### Prompt
Below are the records; copy exactly the stretch from the line containing "are reversal-closed, locally" through the line containing "and a partner at", both ends included, and nothing else.

Start of Data

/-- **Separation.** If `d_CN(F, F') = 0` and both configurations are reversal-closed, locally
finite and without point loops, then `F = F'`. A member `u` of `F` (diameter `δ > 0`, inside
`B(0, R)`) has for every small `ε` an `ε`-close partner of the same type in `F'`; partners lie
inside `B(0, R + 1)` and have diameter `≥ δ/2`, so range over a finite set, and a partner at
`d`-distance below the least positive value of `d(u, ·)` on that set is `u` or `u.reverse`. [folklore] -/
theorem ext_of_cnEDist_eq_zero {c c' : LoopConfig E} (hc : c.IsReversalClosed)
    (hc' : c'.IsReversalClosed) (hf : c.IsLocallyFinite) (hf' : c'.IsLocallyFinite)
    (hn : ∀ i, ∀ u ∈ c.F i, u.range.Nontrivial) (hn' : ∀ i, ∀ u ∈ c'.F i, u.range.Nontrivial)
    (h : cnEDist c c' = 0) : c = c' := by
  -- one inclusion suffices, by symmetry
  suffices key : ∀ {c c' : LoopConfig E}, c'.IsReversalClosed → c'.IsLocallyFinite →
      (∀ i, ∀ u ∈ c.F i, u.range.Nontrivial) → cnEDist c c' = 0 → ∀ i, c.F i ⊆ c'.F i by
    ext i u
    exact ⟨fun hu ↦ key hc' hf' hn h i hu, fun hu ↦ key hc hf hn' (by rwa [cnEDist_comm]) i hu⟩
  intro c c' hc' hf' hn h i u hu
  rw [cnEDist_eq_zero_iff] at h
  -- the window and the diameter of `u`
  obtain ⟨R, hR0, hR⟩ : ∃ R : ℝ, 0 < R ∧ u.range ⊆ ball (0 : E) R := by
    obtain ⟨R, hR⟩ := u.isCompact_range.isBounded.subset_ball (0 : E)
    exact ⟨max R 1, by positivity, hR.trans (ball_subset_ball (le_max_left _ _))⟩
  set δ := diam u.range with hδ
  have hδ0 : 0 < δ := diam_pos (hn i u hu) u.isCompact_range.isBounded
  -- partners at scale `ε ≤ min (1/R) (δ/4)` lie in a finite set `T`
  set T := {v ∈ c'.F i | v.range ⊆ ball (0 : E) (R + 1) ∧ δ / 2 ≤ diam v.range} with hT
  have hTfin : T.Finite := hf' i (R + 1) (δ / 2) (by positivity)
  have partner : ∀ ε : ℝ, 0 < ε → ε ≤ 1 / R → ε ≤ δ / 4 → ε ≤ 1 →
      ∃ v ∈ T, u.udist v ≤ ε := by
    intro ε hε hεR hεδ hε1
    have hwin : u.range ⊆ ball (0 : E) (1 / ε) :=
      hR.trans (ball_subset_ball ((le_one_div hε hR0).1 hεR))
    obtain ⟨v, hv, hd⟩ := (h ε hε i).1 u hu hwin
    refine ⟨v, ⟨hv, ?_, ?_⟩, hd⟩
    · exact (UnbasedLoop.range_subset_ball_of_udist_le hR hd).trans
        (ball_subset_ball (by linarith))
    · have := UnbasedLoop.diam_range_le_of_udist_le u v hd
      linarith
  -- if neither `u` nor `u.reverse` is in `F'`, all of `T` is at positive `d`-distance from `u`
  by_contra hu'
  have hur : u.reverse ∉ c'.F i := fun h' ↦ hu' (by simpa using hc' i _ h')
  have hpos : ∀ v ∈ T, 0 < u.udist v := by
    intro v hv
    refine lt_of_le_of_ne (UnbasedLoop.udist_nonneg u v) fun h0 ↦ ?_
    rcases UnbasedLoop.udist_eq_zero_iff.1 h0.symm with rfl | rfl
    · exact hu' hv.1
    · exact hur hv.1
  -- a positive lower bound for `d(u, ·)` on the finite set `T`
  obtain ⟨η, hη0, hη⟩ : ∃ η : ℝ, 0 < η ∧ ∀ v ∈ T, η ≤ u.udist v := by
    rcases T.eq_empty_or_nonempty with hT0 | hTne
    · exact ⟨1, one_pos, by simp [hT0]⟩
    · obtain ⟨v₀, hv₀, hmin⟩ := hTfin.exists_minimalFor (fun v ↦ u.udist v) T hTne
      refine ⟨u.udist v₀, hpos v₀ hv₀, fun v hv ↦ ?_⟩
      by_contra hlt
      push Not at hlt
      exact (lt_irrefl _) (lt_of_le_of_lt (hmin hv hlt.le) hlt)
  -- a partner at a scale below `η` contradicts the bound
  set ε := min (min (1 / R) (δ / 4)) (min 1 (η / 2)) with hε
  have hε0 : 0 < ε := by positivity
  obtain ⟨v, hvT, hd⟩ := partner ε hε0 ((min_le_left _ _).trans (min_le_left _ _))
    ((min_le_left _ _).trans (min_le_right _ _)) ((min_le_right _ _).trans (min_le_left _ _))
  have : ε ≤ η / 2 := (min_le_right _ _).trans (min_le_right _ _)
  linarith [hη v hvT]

End of Data
Start of Data

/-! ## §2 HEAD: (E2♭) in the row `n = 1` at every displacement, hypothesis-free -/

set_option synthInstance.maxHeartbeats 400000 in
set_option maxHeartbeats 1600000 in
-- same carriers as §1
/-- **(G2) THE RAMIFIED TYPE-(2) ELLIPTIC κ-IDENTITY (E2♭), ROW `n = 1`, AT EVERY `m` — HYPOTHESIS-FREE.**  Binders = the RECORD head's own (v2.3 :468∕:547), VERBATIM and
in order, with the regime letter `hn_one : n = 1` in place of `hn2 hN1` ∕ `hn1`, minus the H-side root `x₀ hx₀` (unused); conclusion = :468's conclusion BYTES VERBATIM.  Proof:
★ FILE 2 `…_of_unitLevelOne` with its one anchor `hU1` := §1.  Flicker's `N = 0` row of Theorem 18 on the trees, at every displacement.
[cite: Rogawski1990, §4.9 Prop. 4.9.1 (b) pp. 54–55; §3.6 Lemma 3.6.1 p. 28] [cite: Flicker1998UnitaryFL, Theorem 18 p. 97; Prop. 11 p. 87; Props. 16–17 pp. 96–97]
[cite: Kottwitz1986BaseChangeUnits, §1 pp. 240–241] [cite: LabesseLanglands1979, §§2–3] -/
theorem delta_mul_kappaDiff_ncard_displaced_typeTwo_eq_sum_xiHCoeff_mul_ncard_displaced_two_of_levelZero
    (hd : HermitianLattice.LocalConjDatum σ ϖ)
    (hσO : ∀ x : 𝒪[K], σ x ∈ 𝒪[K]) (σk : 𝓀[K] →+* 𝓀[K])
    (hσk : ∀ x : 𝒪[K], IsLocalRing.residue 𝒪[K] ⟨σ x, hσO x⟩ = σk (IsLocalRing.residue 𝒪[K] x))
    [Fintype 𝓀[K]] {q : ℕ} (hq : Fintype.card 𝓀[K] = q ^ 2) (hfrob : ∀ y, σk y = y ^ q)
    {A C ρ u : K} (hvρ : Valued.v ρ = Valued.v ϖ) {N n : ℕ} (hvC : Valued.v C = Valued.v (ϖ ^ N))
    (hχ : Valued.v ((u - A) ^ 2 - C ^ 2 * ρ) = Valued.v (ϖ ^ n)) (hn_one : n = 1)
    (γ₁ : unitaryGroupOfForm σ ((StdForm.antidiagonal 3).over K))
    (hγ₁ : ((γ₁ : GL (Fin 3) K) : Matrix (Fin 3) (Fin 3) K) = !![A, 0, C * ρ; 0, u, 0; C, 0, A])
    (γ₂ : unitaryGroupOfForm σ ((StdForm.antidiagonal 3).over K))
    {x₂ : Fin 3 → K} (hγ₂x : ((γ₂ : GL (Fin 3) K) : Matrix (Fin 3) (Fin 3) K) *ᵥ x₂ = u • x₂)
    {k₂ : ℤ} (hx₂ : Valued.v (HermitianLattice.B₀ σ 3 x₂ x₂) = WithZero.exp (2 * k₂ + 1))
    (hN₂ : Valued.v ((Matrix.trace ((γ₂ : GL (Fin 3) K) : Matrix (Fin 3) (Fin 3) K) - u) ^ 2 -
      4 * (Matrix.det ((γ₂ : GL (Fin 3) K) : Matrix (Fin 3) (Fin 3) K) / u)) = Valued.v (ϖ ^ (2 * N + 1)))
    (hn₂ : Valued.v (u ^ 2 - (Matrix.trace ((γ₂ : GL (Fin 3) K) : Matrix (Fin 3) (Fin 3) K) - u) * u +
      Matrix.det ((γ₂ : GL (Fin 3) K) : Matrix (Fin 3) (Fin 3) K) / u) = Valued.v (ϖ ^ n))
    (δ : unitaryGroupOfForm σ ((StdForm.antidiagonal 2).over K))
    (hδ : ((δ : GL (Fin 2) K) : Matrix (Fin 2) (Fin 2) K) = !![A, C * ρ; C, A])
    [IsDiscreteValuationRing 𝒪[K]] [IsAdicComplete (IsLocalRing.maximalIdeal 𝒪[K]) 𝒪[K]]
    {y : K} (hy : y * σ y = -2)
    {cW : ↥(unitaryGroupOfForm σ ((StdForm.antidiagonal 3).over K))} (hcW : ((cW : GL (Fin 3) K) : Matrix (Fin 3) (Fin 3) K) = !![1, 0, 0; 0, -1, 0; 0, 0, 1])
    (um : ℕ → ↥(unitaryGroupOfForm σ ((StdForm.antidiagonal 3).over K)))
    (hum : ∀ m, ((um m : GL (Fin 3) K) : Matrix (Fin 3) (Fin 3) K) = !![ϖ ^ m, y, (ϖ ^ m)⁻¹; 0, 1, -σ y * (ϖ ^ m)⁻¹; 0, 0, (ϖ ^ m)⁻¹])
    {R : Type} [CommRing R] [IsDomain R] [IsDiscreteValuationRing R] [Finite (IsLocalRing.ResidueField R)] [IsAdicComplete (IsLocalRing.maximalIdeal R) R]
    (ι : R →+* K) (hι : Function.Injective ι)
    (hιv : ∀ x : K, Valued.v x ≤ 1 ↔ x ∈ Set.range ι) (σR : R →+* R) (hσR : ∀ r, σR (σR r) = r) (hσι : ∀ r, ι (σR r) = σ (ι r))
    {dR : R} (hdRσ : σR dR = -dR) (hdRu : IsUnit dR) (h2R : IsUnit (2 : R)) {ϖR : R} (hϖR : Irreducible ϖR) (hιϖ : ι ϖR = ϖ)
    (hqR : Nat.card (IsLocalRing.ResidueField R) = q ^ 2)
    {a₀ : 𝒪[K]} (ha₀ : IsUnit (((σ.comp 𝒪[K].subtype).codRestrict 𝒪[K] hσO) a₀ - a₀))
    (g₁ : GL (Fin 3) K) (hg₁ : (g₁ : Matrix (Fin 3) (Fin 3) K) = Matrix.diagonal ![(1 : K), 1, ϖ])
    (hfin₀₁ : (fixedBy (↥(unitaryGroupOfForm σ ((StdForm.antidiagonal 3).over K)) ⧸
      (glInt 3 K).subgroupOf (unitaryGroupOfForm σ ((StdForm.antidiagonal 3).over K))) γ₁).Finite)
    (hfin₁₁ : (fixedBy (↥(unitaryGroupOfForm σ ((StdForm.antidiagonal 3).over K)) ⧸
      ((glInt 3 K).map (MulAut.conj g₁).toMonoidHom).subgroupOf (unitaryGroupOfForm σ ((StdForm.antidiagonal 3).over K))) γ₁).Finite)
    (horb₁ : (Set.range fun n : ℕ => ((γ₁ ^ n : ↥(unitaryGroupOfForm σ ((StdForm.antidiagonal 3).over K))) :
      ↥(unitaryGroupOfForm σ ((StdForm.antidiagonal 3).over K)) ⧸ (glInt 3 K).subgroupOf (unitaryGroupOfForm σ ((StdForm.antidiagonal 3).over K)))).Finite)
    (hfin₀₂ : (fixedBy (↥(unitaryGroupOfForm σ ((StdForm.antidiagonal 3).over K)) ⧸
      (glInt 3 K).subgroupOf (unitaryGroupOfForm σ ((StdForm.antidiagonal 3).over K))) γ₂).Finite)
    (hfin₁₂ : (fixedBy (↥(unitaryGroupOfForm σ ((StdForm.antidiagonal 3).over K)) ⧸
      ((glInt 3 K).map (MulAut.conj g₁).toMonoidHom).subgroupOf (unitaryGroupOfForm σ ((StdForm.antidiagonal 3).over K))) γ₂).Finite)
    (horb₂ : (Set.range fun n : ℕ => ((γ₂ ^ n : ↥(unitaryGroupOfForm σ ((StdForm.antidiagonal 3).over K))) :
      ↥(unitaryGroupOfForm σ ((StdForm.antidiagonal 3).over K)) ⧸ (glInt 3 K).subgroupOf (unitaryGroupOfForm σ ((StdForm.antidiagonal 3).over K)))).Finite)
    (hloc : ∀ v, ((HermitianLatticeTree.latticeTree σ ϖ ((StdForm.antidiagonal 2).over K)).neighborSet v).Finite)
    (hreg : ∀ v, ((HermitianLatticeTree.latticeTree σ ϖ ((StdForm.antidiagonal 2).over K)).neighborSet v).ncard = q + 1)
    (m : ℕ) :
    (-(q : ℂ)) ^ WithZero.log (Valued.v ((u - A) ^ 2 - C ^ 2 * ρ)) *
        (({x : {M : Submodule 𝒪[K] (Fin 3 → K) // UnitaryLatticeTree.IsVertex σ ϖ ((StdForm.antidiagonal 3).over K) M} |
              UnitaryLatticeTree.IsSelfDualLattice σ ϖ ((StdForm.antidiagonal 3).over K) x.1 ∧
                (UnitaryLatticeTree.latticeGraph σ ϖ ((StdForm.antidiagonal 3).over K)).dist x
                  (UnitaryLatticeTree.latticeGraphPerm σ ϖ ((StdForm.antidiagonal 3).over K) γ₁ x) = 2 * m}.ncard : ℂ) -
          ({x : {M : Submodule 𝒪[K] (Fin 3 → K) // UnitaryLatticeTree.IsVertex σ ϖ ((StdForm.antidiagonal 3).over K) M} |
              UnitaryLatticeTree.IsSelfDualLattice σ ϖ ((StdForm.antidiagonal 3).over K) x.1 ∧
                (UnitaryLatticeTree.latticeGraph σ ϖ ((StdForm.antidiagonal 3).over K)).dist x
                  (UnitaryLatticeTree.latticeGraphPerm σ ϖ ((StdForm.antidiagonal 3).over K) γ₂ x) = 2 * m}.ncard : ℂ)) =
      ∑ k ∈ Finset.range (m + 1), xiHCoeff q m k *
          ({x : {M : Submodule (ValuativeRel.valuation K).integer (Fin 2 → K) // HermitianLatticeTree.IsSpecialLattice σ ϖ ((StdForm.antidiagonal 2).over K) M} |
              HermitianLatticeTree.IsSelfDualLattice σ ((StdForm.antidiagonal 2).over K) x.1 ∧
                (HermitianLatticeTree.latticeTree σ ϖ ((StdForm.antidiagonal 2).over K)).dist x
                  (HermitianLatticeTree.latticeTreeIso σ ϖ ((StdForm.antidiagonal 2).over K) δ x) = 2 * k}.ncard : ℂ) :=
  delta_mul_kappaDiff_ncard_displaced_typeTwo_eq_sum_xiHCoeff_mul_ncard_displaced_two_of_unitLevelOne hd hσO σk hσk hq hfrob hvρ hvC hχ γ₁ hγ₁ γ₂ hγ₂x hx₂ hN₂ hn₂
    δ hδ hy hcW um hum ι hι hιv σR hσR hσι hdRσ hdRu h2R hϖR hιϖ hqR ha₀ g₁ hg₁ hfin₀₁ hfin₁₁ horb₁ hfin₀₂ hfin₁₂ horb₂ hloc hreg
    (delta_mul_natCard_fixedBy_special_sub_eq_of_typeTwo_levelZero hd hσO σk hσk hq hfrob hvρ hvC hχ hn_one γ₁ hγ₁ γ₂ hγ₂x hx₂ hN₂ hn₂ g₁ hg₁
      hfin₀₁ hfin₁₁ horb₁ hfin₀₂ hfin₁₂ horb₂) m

End of Data

### Task answer
/-- **Separation.** If `d_CN(F, F') = 0` and both configurations are reversal-closed, locally
finite and without point loops, then `F = F'`. A member `u` of `F` (diameter `δ > 0`, inside
`B(0, R)`) has for every small `ε` an `ε`-close partner of the same type in `F'`; partners lie
inside `B(0, R + 1)` and have diameter `≥ δ/2`, so range over a finite set, and a partner at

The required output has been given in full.